Americans are becoming more anti-racist, which is a good thing. But this change is being driven by just one segment of the population—white liberal Democrats.
Public opinion polls show white liberals are more militantly anti-racist than black voters and also Hispanic voters on a whole range of topics.
The difference of opinion between white liberals and white conservatives is greater than the average difference of opinion between whites and blacks.
I gave additional examples in a previous post. Here’s another.
Matthew Yglesias called what’s going on a Great Awokening—comparable to the abolitionist fervor in the Great Awakening prior to the Civil War. He didn’t have a good explanation as to why it’s happening now, except that use of social media makes the whole world aware of incidents such as the Trayvon Martin killing, which might have been ignored in an earlier era.

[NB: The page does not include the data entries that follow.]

import Literature.Probability.RandomPlanarGeometry.SelfAvoidingWalk
import HarnessLib

/-!
# `EventualTight`, line `Sketch` v7: the virgin-arc atom X2c₁ reduces to FINITE exteriors

Crux stmt-CriticalPhenomena-1372 (`SAWRenewalTightness.EventualTight`; bulk atom X2c₁ = stmt-CriticalPhenomena-17940
`VirginArcTraversalTight` = the registered stub `stub_virginArcTraversalTight` of the line `Sketch`, lead c5).

X2c₁ quantifies over ALL configurations `(H, Λ)` of `ℤ²` that are virgin in the closed lattice disc `B̄(z₀, N)`: the
allowed vertex set `Λ : Set (Site 2)` may be infinite (in the virginization glue V4 it is the complement of two finite
walks), so the two masses in the inequality `travMass ≤ θ · arcMass` are genuine `tsum`s over possibly infinite arc
types.  This file proves that it is enough to establish X2c₁ for FINITE allowed sets `Λ` (then the arc type is finite
and both masses are finite sums — the form in which induction on the exterior, exact enumeration and certified
numerics are well-typed):

* `tsum_subtype_subtype_mono_of_imp`, `tsum_subtype_mono_of_imp` — shrinking the allowed set shrinks both masses
  (injection of arc types, `ENNReal.tsum_comp_le_tsum_of_injective`);
* `tsum_subtype_subtype_le_iSup_of_cover` — a weighted sum over arcs is bounded by the supremum of the sums over any
  family of sub-configurations that covers every FINITE set of arcs (`ENNReal.tsum_eq_iSup_sum`);
* `finite_setOf_dist_toComplex_le` — lattice discs are finite;
* `virginArcTraversalTight_of_finite` — **X2c₁ for finite `Λ` implies X2c₁** (conclusion verbatim the registered
  signature): given `(H, Λ)` virgin at `(z₀, N)` with doors `(u,c)`, `(u',c')`, every configuration
  `(H, Λ ∩ B̄(z₀, N+n))`, `n : ℕ`, is finite, virgin at `(z₀, N)` with the same doors, so the finite case bounds its
  traversal mass by `θ ·` (its arc mass) `≤ θ · arcMass(H, Λ)`; and every finite set of `Λ`-arcs lives in one of
  them (an arc has finitely many vertices), so `travMass(H, Λ) = sup_n travMass(H, Λ ∩ B̄(z₀, N+n)) ≤ θ · arcMass(H, Λ)`.

Nothing here asserts X2c₁; the theorem is a reduction OF the atom (helper, `--supports stmt-CriticalPhenomena-1372`).
-/

noncomputable section

open Set Metric
open scoped ENNReal
open Literature.Probability.RandomPlanarGeometry Literature.Probability.LatticeModels

namespace Summit.CriticalPhenomena.SAWScalingLimit.Theorems

section Generic

variable {W : Type*}

/-- Enlarging the inner predicate of a nested subtype enlarges a weighted `ℝ≥0∞`-sum over it (the obvious
injection). [folklore] -/
theorem tsum_subtype_subtype_mono_of_imp {A A' : W → Prop} (T : W → Prop) (w : W → ℝ≥0∞)
    (h : ∀ p, A p → A' p) :
    ∑' p : {p : {p : W // A p} // T p.1}, w p.1.1 ≤
      ∑' p : {p : {p : W // A' p} // T p.1}, w p.1.1 := by
  let f : {p : {p : W // A p} // T p.1} → {p : {p : W // A' p} // T p.1} :=
    fun p => ⟨⟨p.1.1, h _ p.1.2⟩, p.2⟩
  have hf : Function.Injective f := by
    rintro ⟨⟨p, hp⟩, ht⟩ ⟨⟨q, hq⟩, ht'⟩ hpq
    have hpq' : p = q := congrArg (fun x => x.1.1) hpq
    subst hpq'
    rfl
  exact ENNReal.tsum_comp_le_tsum_of_injective hf (fun p : {p : {p : W // A' p} // T p.1} => w p.1.1)

/-- Enlarging the predicate of a subtype enlarges a weighted `ℝ≥0∞`-sum over it. [folklore] -/
theorem tsum_subtype_mono_of_imp {A A' : W → Prop} (w : W → ℝ≥0∞) (h : ∀ p, A p → A' p) :
    ∑' p : {p : W // A p}, w p.1 ≤ ∑' p : {p : W // A' p}, w p.1 := by
  let f : {p : W // A p} → {p : W // A' p} := fun p => ⟨p.1, h _ p.2⟩
  have hf : Function.Injective f := by
    rintro ⟨p, hp⟩ ⟨q, hq⟩ hpq
    have hpq' : p = q := congrArg (fun x => x.1) hpq
    subst hpq'
    rfl
  exact ENNReal.tsum_comp_le_tsum_of_injective hf (fun p : {p : W // A' p} => w p.1)

/-- **Exhaustion.**  A weighted `ℝ≥0∞`-sum over a nested subtype is at most the supremum of the sums over a family of
inner predicates `A i`, provided every FINITE set of summands satisfies one `A i` (`ENNReal.tsum_eq_iSup_sum` and the
injection of the finite set into the `i`-th subtype). [folklore] -/
theorem tsum_subtype_subtype_le_iSup_of_cover {ι : Type*} (A : ι → W → Prop) (B : W → Prop) (T : W → Prop)
    (w : W → ℝ≥0∞) (hcover : ∀ s : Finset {p : {p : W // B p} // T p.1}, ∃ i, ∀ p ∈ s, A i p.1.1) :
    ∑' p : {p : {p : W // B p} // T p.1}, w p.1.1 ≤
      ⨆ i, ∑' p : {p : {p : W // A i p} // T p.1}, w p.1.1 := by
  rw [ENNReal.tsum_eq_iSup_sum]
  refine iSup_le fun s => ?_
  obtain ⟨i, hi⟩ := hcover s
  refine le_trans ?_ (le_iSup (fun i => ∑' p : {p : {p : W // A i p} // T p.1}, w p.1.1) i)
  let g : {p // p ∈ s} → {p : {p : W // A i p} // T p.1} :=
    fun p => ⟨⟨p.1.1.1, hi _ p.2⟩, p.1.2⟩
  have hg : Function.Injective g := by
    rintro ⟨⟨⟨p, hp⟩, ht⟩, hs⟩ ⟨⟨⟨q, hq⟩, ht'⟩, hs'⟩ hpq
    have hpq' : p = q := congrArg (fun x => x.1.1) hpq
    subst hpq'
    rfl
  calc ∑ p ∈ s, w p.1.1 = ∑ p : {p // p ∈ s}, w p.1.1.1 := (Finset.sum_coe_sort s _).symm
    _ = ∑' p : {p // p ∈ s}, w p.1.1.1 := (tsum_fintype _).symm
    _ ≤ ∑' q : {p : {p : W // A i p} // T p.1}, w q.1.1 :=
        ENNReal.tsum_comp_le_tsum_of_injective hg (fun q : {p : {p : W // A i p} // T p.1} => w q.1.1)

end Generic

/-- Lattice discs are finite: the sites of `ℤ²` within distance `r` of a point form a finite set
(`meshVertices_finite` at mesh `1`). [folklore] -/
theorem finite_setOf_dist_toComplex_le (z₀ : ℂ) (r : ℝ) :
    {v : Site 2 | dist (Site.toComplex v) z₀ ≤ r}.Finite := by
  refine (meshVertices_finite (Ω := Metric.closedBall z₀ r) Metric.isBounded_closedBall one_pos).subset ?_
  intro v hv
  rw [mem_meshVertices_iff, Metric.mem_closedBall]
  simpa [meshPoint] using hv

/-- **X2c₁ reduces to finite exteriors.**  If the virgin-arc traversal bound holds for all configurations with a
FINITE allowed set `Λ` (extra hypothesis `Λ.Finite`; otherwise verbatim the registered atom), then it holds for all
configurations: the conclusion is verbatim the registered signature of `stub_virginArcTraversalTight`
(= stmt-CriticalPhenomena-17940).  Proof in the module docstring. [folklore] -/
theorem virginArcTraversalTight_of_finite :
    (∀ θ : ℝ, 0 < θ →
      ∃ (k : ℕ) (N₀ : ℝ), 0 < N₀ ∧
        ∀ (H : SimpleGraph (Site 2)) (Λ : Set (Site 2)) (z₀ : ℂ) (N : ℝ) (u c u' c' : Site 2),
          Λ.Finite → N₀ ≤ N →
          (H ≤ zdGraph 2 ∧ (∀ v : Site 2, dist (Site.toComplex v) z₀ ≤ N → v ∈ Λ) ∧
            ∀ v v' : Site 2, dist (Site.toComplex v) z₀ ≤ N + 1 →
              dist (Site.toComplex v') z₀ ≤ N + 1 → (zdGraph 2).Adj v v' → H.Adj v v') →
          (H.Adj u c ∧ u ∉ Λ ∧ c ∈ Λ ∧ dist (Site.toComplex c) z₀ ≤ N ∧
            N < dist (Site.toComplex u) z₀) →
          (H.Adj u' c' ∧ u' ∉ Λ ∧ c' ∈ Λ ∧ dist (Site.toComplex c') z₀ ≤ N ∧
            N < dist (Site.toComplex u') z₀) →
          ∑' p : {p : {p : H.Walk c c' // p.IsPath ∧ ∀ v ∈ p.support, v ∈ Λ} //
              ∃ ι κ : Fin k → Fin (p.1.support.map Site.toComplex).length, (∀ m, ι m ≤ κ m) ∧
                (∀ m, (dist ((p.1.support.map Site.toComplex).get (ι m)) z₀ ≤ 2 * N / 5 ∧
                    3 * N / 5 ≤ dist ((p.1.support.map Site.toComplex).get (κ m)) z₀) ∨
                  (3 * N / 5 ≤ dist ((p.1.support.map Site.toComplex).get (ι m)) z₀ ∧
                    dist ((p.1.support.map Site.toComplex).get (κ m)) z₀ ≤ 2 * N / 5)) ∧
                ∀ ⦃m m'⦄, m < m' → κ m ≤ ι m'},
              ENNReal.ofReal (SAW.criticalFugacity ^ p.1.1.length) ≤
            ENNReal.ofReal θ *
              ∑' p : {p : H.Walk c c' // p.IsPath ∧ ∀ v ∈ p.support, v ∈ Λ},
                ENNReal.ofReal (SAW.criticalFugacity ^ p.1.length)) →
    ∀ θ : ℝ, 0 < θ →
      ∃ (k : ℕ) (N₀ : ℝ), 0 < N₀ ∧
        ∀ (H : SimpleGraph (Site 2)) (Λ : Set (Site 2)) (z₀ : ℂ) (N : ℝ) (u c u' c' : Site 2),
          N₀ ≤ N →
          (H ≤ zdGraph 2 ∧ (∀ v : Site 2, dist (Site.toComplex v) z₀ ≤ N → v ∈ Λ) ∧
            ∀ v v' : Site 2, dist (Site.toComplex v) z₀ ≤ N + 1 →
              dist (Site.toComplex v') z₀ ≤ N + 1 → (zdGraph 2).Adj v v' → H.Adj v v') →
          (H.Adj u c ∧ u ∉ Λ ∧ c ∈ Λ ∧ dist (Site.toComplex c) z₀ ≤ N ∧
            N < dist (Site.toComplex u) z₀) →
          (H.Adj u' c' ∧ u' ∉ Λ ∧ c' ∈ Λ ∧ dist (Site.toComplex c') z₀ ≤ N ∧
            N < dist (Site.toComplex u') z₀) →
          ∑' p : {p : {p : H.Walk c c' // p.IsPath ∧ ∀ v ∈ p.support, v ∈ Λ} //
              ∃ ι κ : Fin k → Fin (p.1.support.map Site.toComplex).length, (∀ m, ι m ≤ κ m) ∧
                (∀ m, (dist ((p.1.support.map Site.toComplex).get (ι m)) z₀ ≤ 2 * N / 5 ∧
                    3 * N / 5 ≤ dist ((p.1.support.map Site.toComplex).get (κ m)) z₀) ∨
                  (3 * N / 5 ≤ dist ((p.1.support.map Site.toComplex).get (ι m)) z₀ ∧
                    dist ((p.1.support.map Site.toComplex).get (κ m)) z₀ ≤ 2 * N / 5)) ∧
                ∀ ⦃m m'⦄, m < m' → κ m ≤ ι m'},
              ENNReal.ofReal (SAW.criticalFugacity ^ p.1.1.length) ≤
            ENNReal.ofReal θ *
              ∑' p : {p : H.Walk c c' // p.IsPath ∧ ∀ v ∈ p.support, v ∈ Λ},
                ENNReal.ofReal (SAW.criticalFugacity ^ p.1.length) := by
  intro hfin θ hθ
  obtain ⟨k, N₀, hN₀, hk⟩ := hfin θ hθ
  refine ⟨k, N₀, hN₀, fun H Λ z₀ N u c u' c' hN hV hD hD' => ?_⟩
  have hNnn : 0 ≤ N := hN₀.le.trans hN
  -- the exhausting family of finite sub-configurations
  let Λ' : ℕ → Set (Site 2) := fun n => Λ ∩ {v : Site 2 | dist (Site.toComplex v) z₀ ≤ N + n}
  have hΛ'fin : ∀ n, (Λ' n).Finite := fun n =>
    (finite_setOf_dist_toComplex_le z₀ (N + n)).subset inter_subset_right
  have hΛ'sub : ∀ n, Λ' n ⊆ Λ := fun n => inter_subset_left
  -- the finite case on each sub-configuration
  have hstep : ∀ n : ℕ,
      ∑' p : {p : {p : H.Walk c c' // p.IsPath ∧ ∀ v ∈ p.support, v ∈ Λ' n} //
          ∃ ι κ : Fin k → Fin (p.1.support.map Site.toComplex).length, (∀ m, ι m ≤ κ m) ∧
            (∀ m, (dist ((p.1.support.map Site.toComplex).get (ι m)) z₀ ≤ 2 * N / 5 ∧
                3 * N / 5 ≤ dist ((p.1.support.map Site.toComplex).get (κ m)) z₀) ∨
              (3 * N / 5 ≤ dist ((p.1.support.map Site.toComplex).get (ι m)) z₀ ∧
                dist ((p.1.support.map Site.toComplex).get (κ m)) z₀ ≤ 2 * N / 5)) ∧
            ∀ ⦃m m'⦄, m < m' → κ m ≤ ι m'},
          ENNReal.ofReal (SAW.criticalFugacity ^ p.1.1.length) ≤
        ENNReal.ofReal θ *
          ∑' p : {p : H.Walk c c' // p.IsPath ∧ ∀ v ∈ p.support, v ∈ Λ},
            ENNReal.ofReal (SAW.criticalFugacity ^ p.1.length) := by
    intro n
    have hn : (0 : ℝ) ≤ n := Nat.cast_nonneg n
    refine le_trans (hk H (Λ' n) z₀ N u c u' c' (hΛ'fin n) hN ⟨hV.1, fun v hv => ⟨hV.2.1 v hv, ?_⟩, hV.2.2⟩
      ⟨hD.1, fun h => hD.2.1 h.1, ⟨hD.2.2.1, ?_⟩, hD.2.2.2.1, hD.2.2.2.2⟩
      ⟨hD'.1, fun h => hD'.2.1 h.1, ⟨hD'.2.2.1, ?_⟩, hD'.2.2.2.1, hD'.2.2.2.2⟩) ?_
    · show dist (Site.toComplex v) z₀ ≤ N + n
      linarith
    · show dist (Site.toComplex c) z₀ ≤ N + n
      linarith [hD.2.2.2.1]
    · show dist (Site.toComplex c') z₀ ≤ N + n
      linarith [hD'.2.2.2.1]
    · exact mul_le_mul' le_rfl
        (tsum_subtype_mono_of_imp (fun p : H.Walk c c' => ENNReal.ofReal (SAW.criticalFugacity ^ p.length))
          fun p hp => ⟨hp.1, fun v hv => hΛ'sub n (hp.2 v hv)⟩)
  -- every finite set of `Λ`-arcs lives in one sub-configuration
  refine le_trans (tsum_subtype_subtype_le_iSup_of_cover
    (fun (n : ℕ) (p : H.Walk c c') => p.IsPath ∧ ∀ v ∈ p.support, v ∈ Λ' n)
    (fun p : H.Walk c c' => p.IsPath ∧ ∀ v ∈ p.support, v ∈ Λ)
    (fun p : H.Walk c c' => ∃ ι κ : Fin k → Fin (p.support.map Site.toComplex).length, (∀ m, ι m ≤ κ m) ∧
      (∀ m, (dist ((p.support.map Site.toComplex).get (ι m)) z₀ ≤ 2 * N / 5 ∧
          3 * N / 5 ≤ dist ((p.support.map Site.toComplex).get (κ m)) z₀) ∨
        (3 * N / 5 ≤ dist ((p.support.map Site.toComplex).get (ι m)) z₀ ∧
          dist ((p.support.map Site.toComplex).get (κ m)) z₀ ≤ 2 * N / 5)) ∧
      ∀ ⦃m m'⦄, m < m' → κ m ≤ ι m')
    (fun p : H.Walk c c' => ENNReal.ofReal (SAW.criticalFugacity ^ p.length)) fun s => ?_) (iSup_le hstep)
  -- the cover: a bound on the distances of all vertices of all arcs of `s`
  classical
  let m : Site 2 → ℕ := fun v => ⌈dist (Site.toComplex v) z₀⌉₊
  let M : {p : {p : H.Walk c c' // p.IsPath ∧ ∀ v ∈ p.support, v ∈ Λ} //
      ∃ ι κ : Fin k → Fin (p.1.support.map Site.toComplex).length, (∀ m, ι m ≤ κ m) ∧
        (∀ m, (dist ((p.1.support.map Site.toComplex).get (ι m)) z₀ ≤ 2 * N / 5 ∧
            3 * N / 5 ≤ dist ((p.1.support.map Site.toComplex).get (κ m)) z₀) ∨
          (3 * N / 5 ≤ dist ((p.1.support.map Site.toComplex).get (ι m)) z₀ ∧
            dist ((p.1.support.map Site.toComplex).get (κ m)) z₀ ≤ 2 * N / 5)) ∧
        ∀ ⦃m m'⦄, m < m' → κ m ≤ ι m'} → ℕ :=
    fun p => p.1.1.support.toFinset.sup m
  refine ⟨s.sup M, fun p hp => ⟨p.1.2.1, fun v hv => ⟨p.1.2.2 v hv, ?_⟩⟩⟩
  show dist (Site.toComplex v) z₀ ≤ N + (s.sup M : ℕ)
  have h1 : dist (Site.toComplex v) z₀ ≤ m v := Nat.le_ceil _
  have h2 : m v ≤ M p := Finset.le_sup (f := m) (List.mem_toFinset.2 hv)
  have h3 : M p ≤ s.sup M := Finset.le_sup (f := M) hp
  have h4 : (m v : ℝ) ≤ (s.sup M : ℕ) := by exact_mod_cast h2.trans h3
  linarith

end Summit.CriticalPhenomena.SAWScalingLimit.Theorems

end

The New England Yankee abolitionists fought bravely against the evil of slavery, but many of them had a blind spot, and some of today’s white liberals have the same blind spot. The campaign for justice for the black slave in the distant South often went along with contempt for the Irish immigrants and other white working people in their midst. They—not every single one of them, of course—had a strong sense of social superiority based not on race, but on education and social class.
I encounter similar attitudes when I was growing up in the 1940s in rural Maryland. Many educated white people back then would say things like, the Negroes were all right, it was the white trash you had to look out for. Well-brought-up boys were taught that using the now-taboo words for black people was the same as swearing, cursing, using bad grammar, smoking cigarettes in the school lavatory or telling dirty joke. It was something that marked you as a lower-class roughneck.
Don’t get me wrong. The abolition of slavery was more important than getting rid of “No Irish Need Apply” signs. My elders were right to teach me that the N-word is taboo. Today’s white liberals are right to combat racist ideology and racial prejudice. But they should think about how much they want to redefine racism upward.